• **TO DO**
Please retype, unchanged, each line from the top of the material below through the line where "# The Type II" appears.

• **RECORDS FOR PROCESSING**
import Literature.NumberTheory.Sieve.HeathBrownCubicTypeII
import Literature.NumberTheory.Sieve.HeathBrownCubicSieveDecompositionProofs
import Mathlib.Analysis.SpecialFunctions.Pow.Asymptotics
import Mathlib.Analysis.SpecialFunctions.Log.Base
import HarnessLib

/-!
# The Type II block (3.15) from Heath-Brown's Lemmas 3.7, 3.8, 3.9 and 3.10

Pure-proof companion of `HeathBrownCubicTypeII` (eighth layer of the decomposition of **parity.S18**
along Heath-Brown, Acta Math. 186 (2001)). The previous layer models the bilinear sums of pp. 14–20
and vendors Lemmas 3.7–3.10 as named facts; here the argument of pp. 19–21 that combines them into
the bound `≪ τη²X²/log X` for the Type II terms of Lemma 3.4 is carried out, **proving
`HeathBrown2001_typeII_terms`** (`HeathBrown2001_typeII_terms_of`):

1. (`piece_bound`) for one admissible vector `𝐦` and one coefficient `c_R`,
   `Û(𝒜) − κÛ(ℬ) = [Û_e(𝒜) − κÛ(ℬ)] + Û_f(𝒜)` ((3.11), `Û = Û_e + Û_f`, p. 19), and `Û_f(𝒜)` is the
   sum of its dyadic pieces `V < N(S) ≤ 2V` (`bilin_dyadic`; the support of `f_S(𝐦)` lies in
   `X^{1+τ} ≤ N(S) < X^{3/2−τ}` by (3.8), covered by `J + 1 ≤ log X` levels `V_j = 2^{j−1}X^{1+τ}`,
   `dyadic_levels`, `dyadicTop_add_one_le`) — so Lemma 3.9 and Lemma 3.10 bound it by
   `B₉ + (J+1)B₁₀`;
2. (`indexCount_le_log`) "since `n ≪ τ^{-1}` and `m_i ≪ ξ^{-1}`, the number of possibilities for
   `n, 𝐦` is `≪ τ^{-1}(cξ^{-1})^{cτ^{-1}} ≪ log X`" (p. 20): all four families of pieces have at most
   `N₂ = (⌊3/(2τ)⌋ + 1)B^{⌊3/(2τ)⌋+3} ≤ log X` members (`B = ⌊(3/2−τ)ξ^{-1}⌋ + 1`) once
   `log log X ≥ 4096`;
3. (`HeathBrown2001_typeII_terms_of`) with `ϖ = 1/6`, `η = (log X)^{−c}`, `c = 2c_* + 6`,
   `Q₁ = (log X)^A`, `A = 160(2c + c_* + 4)` (`c_* = max(c₉, c₁₀, 0)` the exponents of Lemmas 3.9 and
   3.10), Lemma 3.8 supplies (3.14) up to `Q₁`, Lemma 3.7 bounds the ten approximation errors by
   `ξτ^{−4}·η²X²/log X = τη²X²/log X` resp. `κ·ξτ^{−4}ηX³/log X = (σ₀/3)τη²X²/log X`, and the Type II
   contributions `(log X)B₉ ≤ |C₉|τη²X²/log X`, `(log X)²B₁₀ ≤ |C₁₀|τη²X²/log X` because
   `(log X)^{-1} ≤ τ`; total constant `5|C₇|(1 + σ₀/3) + 5(|C₉| + |C₁₀|)` ((3.15) and p. 21).

Consequently (`Literature.NumberTheory.Sieve.setOf_prime_cube_add_two_mul_cube_infinite_of_lemmas`) parity.S18 rests on
exactly seven named facts, each a printed lemma: Landau's prime ideal theorem
(`Literature.NumberTheory.LFunctions.NumberField.primeIdealTheorem`) and Heath-Brown's Lemmas 3.5, 3.6, 3.7, 3.8, 3.9, 3.10;
everything else along the chain is proved (see `HeathBrownCubicSieveDecompositionProofs` for the list
up to Lemma 3.4, plus the present two files).

## References

* D. R. Heath-Brown, *Primes represented by `x³ + 2y³`*, Acta Math. 186 (2001), 1–84: pp. 19–21
  ((3.11), Lemmas 3.9–3.10, "`O(log X)` sums", "number of possibilities for `n, 𝐦`", (3.15), the
  choices of `η`, `Q₁`, `ϖ`). [cite: HeathBrownActa2001, §3 (3.15) and pp. 19–21]
* G. Harman, *Prime-Detecting Sieves* (2007), §13.2, (13.2.17) and the closing paragraph of §13.2.
  [cite: Harman2007, §13.2 (13.2.17)]

## Mathlib / tree search

Mathlib asymptotics used: `isLittleO_log_rpow_atTop`, `Real.tendsto_log_atTop`,
`Filter.eventually_atTop`, `Nat.ceil_lt_add_one`, `Real.log_two_gt_d9`, `Real.log_two_lt_d9`,
`Real.log_le_sub_one_of_pos`, `Finset.abs_sum_le_sum_abs`, `Fintype.card_piFinset`. Tree:
`HeathBrownCubicTypeII` (all objects and the four facts), `HeathBrownCubicSieveDecompositionProofs`
(`eventually_params`, `HeathBrown2001_sieveComparison_of`,
`setOf_prime_cube_add_two_mul_cube_infinite_of_sieveLemmas`), `HeathBrownCubicSieveDecomposition`
(`HeathBrown2001_typeII_terms`, `HeathBrown2001_lemma_3_5`, `HeathBrown2001_lemma_3_6`).
-/

noncomputable section

open Polynomial NumberField Finset Filter Topology Asymptotics

namespace Literature.NumberTheory.Sieve.CubicSieve

open LFunctions.CubeRootTwoField CubicPrimes

/-! ### Two API remarks on the previous layer (review follow-ups) -/

/-- Membership in `nPairs`: the cut-off `mBound τ` in its definition is redundant (for `τ > 0`,
`n₂ < n₁ ≤ (1 − τ)ξ^{-1} − 1 < mBound τ`), so `nPairs τ` is exactly the set of pairs of p. 16.
[cite: HeathBrownActa2001, §3 p. 16] -/
theorem mem_nPairs_iff {τ : ℝ} (hτ : 0 < τ) {nn : ℕ × ℕ} :
    nn ∈ nPairs τ ↔
      τ / hbXi τ ≤ (nn.2 : ℝ) ∧ nn.2 < nn.1 ∧ (nn.1 : ℝ) ≤ (1 - τ) / hbXi τ - 1 ∧
        (3 / 2 + τ) / hbXi τ ≤ (nn.1 : ℝ) + nn.2 := by
  classical
  unfold nPairs
  simp only [mem_filter, mem_product, mem_range, and_iff_right_iff_imp]
  rintro ⟨-, h12, h1, -⟩
  have hξ := hbXi_pos hτ
  -- `n₁ + 1 ≤ (1 − τ)/ξ ≤ (3/2 − τ)/ξ`, so `n₁ < mBound τ`, and `n₂ < n₁`
  have hle : (1 - τ) / hbXi τ ≤ (3 / 2 - τ) / hbXi τ :=
    div_le_div_of_nonneg_right (by linarith) hξ.le
  have h1' : ((nn.1 + 1 : ℕ) : ℝ) ≤ (3 / 2 - τ) / hbXi τ := by push_cast; linarith
  have hn1 : nn.1 + 1 ≤ ⌊(3 / 2 - τ) / hbXi τ⌋₊ := Nat.le_floor h1'
  have hB : nn.1 < mBound τ := by rw [mBound]; omega
  exact ⟨hB, lt_trans h12 hB⟩

/-- The divisor-counting function `τ(R)` of the Type I bounds (`idealDivisorCount`,
`HeathBrownCubicSieveSetup`) is the cardinality of `idealDivisors R`. [folklore] -/
theorem idealDivisorCount_eq_card (R : Ideal (𝓞 K)) : idealDivisorCount R = #(idealDivisors R) :=
  rfl

/-! ### Dyadic decomposition of a weight by the norm of `S` (p. 20) -/

/-- A weight supported on `V₀ < N(S) ≤ 2^{J+1}V₀` is the sum of its restrictions to the dyadic
ranges `2^jV₀ < N(S) ≤ 2^{j+1}V₀`, `0 ≤ j ≤ J` ("each term `U_f(𝒜)` may be written as a sum of
`O(log X)` sums of the form considered in Lemma 3.10", p. 20). [cite: HeathBrownActa2001, §3 p. 20] -/
theorem dyadic_pointwise {V₀ : ℝ} (hV₀ : 0 < V₀) (J : ℕ) (d : Ideal (𝓞 K) → ℝ)
    (hd : ∀ S, d S ≠ 0 → V₀ < (Ideal.absNorm S : ℝ) ∧ (Ideal.absNorm S : ℝ) ≤ 2 ^ (J + 1) * V₀)
    (S : Ideal (𝓞 K)) :
    d S = ∑ j ∈ range (J + 1),
      (if 2 ^ j * V₀ < (Ideal.absNorm S : ℝ) ∧ (Ideal.absNorm S : ℝ) ≤ 2 * (2 ^ j * V₀) then d S
        else 0) := by
  by_cases h0 : d S = 0
  · simp [h0]
  obtain ⟨hlo, hhi⟩ := hd S h0
  set N : ℝ := (Ideal.absNorm S : ℝ) with hN
  -- the set of levels below `N`, and its maximum `j₀`
  set T : Finset ℕ := (range (J + 1)).filter fun j => 2 ^ j * V₀ < N with hT
  have h0T : 0 ∈ T := by
    rw [hT, mem_filter, mem_range]; exact ⟨Nat.succ_pos J, by simpa using hlo⟩
  have hTne : T.Nonempty := ⟨0, h0T⟩
  set j₀ := T.max' hTne with hj₀
  have hj₀T : j₀ ∈ T := max'_mem T hTne
  rw [hT, mem_filter, mem_range] at hj₀T
  obtain ⟨hj₀J, hj₀lo⟩ := hj₀T
  have hj₀hi : N ≤ 2 * (2 ^ j₀ * V₀) := by
    by_cases hJ : j₀ + 1 < J + 1
    · by_contra hcon
      rw [not_le] at hcon
      have hmem : j₀ + 1 ∈ T := by
        rw [hT, mem_filter, mem_range]
        exact ⟨hJ, by rw [pow_succ]; linarith⟩
      have := le_max' T (j₀ + 1) hmem
      rw [← hj₀] at this
      omega
    · have hj₀eq : j₀ = J := by omega
      rw [hj₀eq]
      calc N ≤ 2 ^ (J + 1) * V₀ := hhi
        _ = 2 * (2 ^ J * V₀) := by rw [pow_succ]; ring
  -- uniqueness of the level
  have huniq : ∀ j, 2 ^ j * V₀ < N ∧ N ≤ 2 * (2 ^ j * V₀) → j = j₀ := by
    rintro j ⟨hjlo, hjhi⟩
    by_contra hne
    rcases Nat.lt_or_gt_of_ne hne with hlt | hlt
    · -- j < j₀: N ≤ 2^{j+1} V₀ ≤ 2^{j₀} V₀ < N
      have h1 : (2 : ℝ) ^ (j + 1) ≤ 2 ^ j₀ := pow_le_pow_right₀ (by norm_num) hlt
      have h2 : 2 * (2 ^ j * V₀) = 2 ^ (j + 1) * V₀ := by rw [pow_succ]; ring
      nlinarith
    · have h1 : (2 : ℝ) ^ (j₀ + 1) ≤ 2 ^ j := pow_le_pow_right₀ (by norm_num) hlt
      have h2 : 2 * (2 ^ j₀ * V₀) = 2 ^ (j₀ + 1) * V₀ := by rw [pow_succ]; ring
      nlinarith
  have hfilter : (range (J + 1)).filter
      (fun j => 2 ^ j * V₀ < N ∧ N ≤ 2 * (2 ^ j * V₀)) = {j₀} := by
    ext j
    simp only [mem_filter, mem_range, mem_singleton]
    constructor
    · rintro ⟨-, hj⟩; exact huniq j hj
    · rintro rfl; exact ⟨hj₀J, hj₀lo, hj₀hi⟩
  rw [← sum_filter, hfilter, sum_singleton]

/-- The bilinear sum is additive over finite sums of weights. [folklore] -/
theorem bilin_finset_sum {ι α : Type*} (E : Finset ι) (I : ι → Ideal (𝓞 K))
    (c : Ideal (𝓞 K) → ℝ) (s : Finset α) (g : α → Ideal (𝓞 K) → ℝ) :
    bilin E I c (fun S => ∑ a ∈ s, g a S) = ∑ a ∈ s, bilin E I c (g a) := by
  simp only [bilin, mul_sum]
  rw [sum_comm]
  refine sum_congr rfl fun i _ => ?_
  rw [sum_comm]

/-- **Dyadic decomposition of a bilinear sum** whose weight is supported on
`V₀ < N(S) ≤ 2^{J+1}V₀`: it is the sum over `0 ≤ j ≤ J` of the sums restricted to
`2^jV₀ < N(S) ≤ 2·2^jV₀`, the shape of Lemma 3.10. [cite: HeathBrownActa2001, §3 p. 20] -/
theorem bilin_dyadic {ι : Type*} (E : Finset ι) (I : ι → Ideal (𝓞 K)) (c : Ideal (𝓞 K) → ℝ)
    {V₀ : ℝ} (hV₀ : 0 < V₀) (J : ℕ) (d : Ideal (𝓞 K) → ℝ)
    (hd : ∀ S, d S ≠ 0 → V₀ < (Ideal.absNorm S : ℝ) ∧ (Ideal.absNorm S : ℝ) ≤ 2 ^ (J + 1) * V₀) :
    bilin E I c d = ∑ j ∈ range (J + 1), bilin E I c
      (fun S => if 2 ^ j * V₀ < (Ideal.absNorm S : ℝ) ∧ (Ideal.absNorm S : ℝ) ≤ 2 * (2 ^ j * V₀)
        then d S else 0) := by
  rw [← bilin_finset_sum]
  congr 1
  funext S
  exact dyadic_pointwise hV₀ J d hd S

/-! ### The dyadic levels `V_j = 2^{j−1}X^{1+τ}`, `0 ≤ j ≤ J` -/

/-- The dyadic levels `V_j = 2^j · X^{1+τ}/2`, `0 ≤ j ≤ J`, lie in `[X^{1+τ}/2, X^{3/2−τ}]` (the range
`X^{1+τ} ≪ V ≪ X^{3/2−τ}` of Lemma 3.10 with constants `1/2` and `1`), and `2^{J+1} · X^{1+τ}/2 ≥ X^{3/2−τ}`
(`X > 1`, `0 < τ ≤ 1/4`). [folklore] -/
theorem dyadic_levels {X τ : ℝ} (hX : 1 < X) (hτ4 : τ ≤ 1 / 4) :
    (∀ j ≤ dyadicTop X τ,
        1 / 2 * X ^ (1 + τ) ≤ 2 ^ j * (X ^ (1 + τ) / 2) ∧
          2 ^ j * (X ^ (1 + τ) / 2) ≤ 1 * X ^ (3 / 2 - τ)) ∧
      X ^ (3 / 2 - τ) ≤ 2 ^ (dyadicTop X τ + 1) * (X ^ (1 + τ) / 2) := by
  have hX0 : 0 < X := by linarith
  have hL : 0 < Real.log X := Real.log_pos hX
  have hl2 : 0 < Real.log 2 := Real.log_pos one_lt_two
  have hA : 0 ≤ (1 / 2 - 2 * τ) * Real.log X / Real.log 2 :=
    div_nonneg (mul_nonneg (by linarith) hL.le) hl2.le
  have hP : 0 < X ^ (1 + τ) := Real.rpow_pos_of_pos hX0 _
  set J := dyadicTop X τ with hJ
  -- `2^J` versus `X^{1/2 − 2τ}`
  have hsplit : X ^ (3 / 2 - τ) = X ^ (1 / 2 - 2 * τ) * X ^ (1 + τ) := by
    rw [← Real.rpow_add hX0]; ring_nf
  have h2J_ge : X ^ (1 / 2 - 2 * τ) ≤ (2 : ℝ) ^ J := by
    have h1 : (1 / 2 - 2 * τ) * Real.log X / Real.log 2 ≤ J := Nat.le_ceil _
    rw [div_le_iff₀ hl2] at h1
    calc X ^ (1 / 2 - 2 * τ) = Real.exp ((1 / 2 - 2 * τ) * Real.log X) := by
          rw [Real.rpow_def_of_pos hX0]; ring_nf
      _ ≤ Real.exp (J * Real.log 2) := Real.exp_le_exp.mpr h1
      _ = (2 : ℝ) ^ J := by rw [← Real.rpow_natCast, Real.rpow_def_of_pos two_pos]; ring_nf
  have h2J_le : (2 : ℝ) ^ J ≤ 2 * X ^ (1 / 2 - 2 * τ) := by
    have h1 : (J : ℝ) < (1 / 2 - 2 * τ) * Real.log X / Real.log 2 + 1 := Nat.ceil_lt_add_one hA
    have h2 : (J : ℝ) * Real.log 2 ≤ (1 / 2 - 2 * τ) * Real.log X + Real.log 2 := by
      have := mul_lt_mul_of_pos_right h1 hl2
      rw [add_mul, one_mul, div_mul_cancel₀ _ hl2.ne'] at this
      exact this.le
    calc (2 : ℝ) ^ J = Real.exp (J * Real.log 2) := by
          rw [← Real.rpow_natCast, Real.rpow_def_of_pos two_pos]; ring_nf
      _ ≤ Real.exp ((1 / 2 - 2 * τ) * Real.log X + Real.log 2) := Real.exp_le_exp.mpr h2
      _ = 2 * X ^ (1 / 2 - 2 * τ) := by
          rw [Real.exp_add, Real.exp_log two_pos, Real.rpow_def_of_pos hX0]; ring_nf
  refine ⟨fun j hj => ⟨?_, ?_⟩, ?_⟩
  · have : (1 : ℝ) ≤ 2 ^ j := one_le_pow₀ (by norm_num)
    nlinarith
  · have hj' : (2 : ℝ) ^ j ≤ 2 ^ J := pow_le_pow_right₀ (by norm_num) hj
    calc 2 ^ j * (X ^ (1 + τ) / 2) ≤ 2 ^ J * (X ^ (1 + τ) / 2) := by gcongr
      _ ≤ (2 * X ^ (1 / 2 - 2 * τ)) * (X ^ (1 + τ) / 2) := by gcongr
      _ = 1 * X ^ (3 / 2 - τ) := by rw [hsplit]; ring
  · calc X ^ (3 / 2 - τ) = X ^ (1 / 2 - 2 * τ) * X ^ (1 + τ) := hsplit
      _ ≤ 2 ^ J * X ^ (1 + τ) := by gcongr
      _ = 2 ^ (J + 1) * (X ^ (1 + τ) / 2) := by rw [pow_succ]; ring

• **SOLUTION**
import Literature.NumberTheory.Sieve.HeathBrownCubicTypeII
import Literature.NumberTheory.Sieve.HeathBrownCubicSieveDecompositionProofs
import Mathlib.Analysis.SpecialFunctions.Pow.Asymptotics
import Mathlib.Analysis.SpecialFunctions.Log.Base
import HarnessLib

/-!
# The Type II block (3.15) from Heath-Brown's Lemmas 3.7, 3.8, 3.9 and 3.10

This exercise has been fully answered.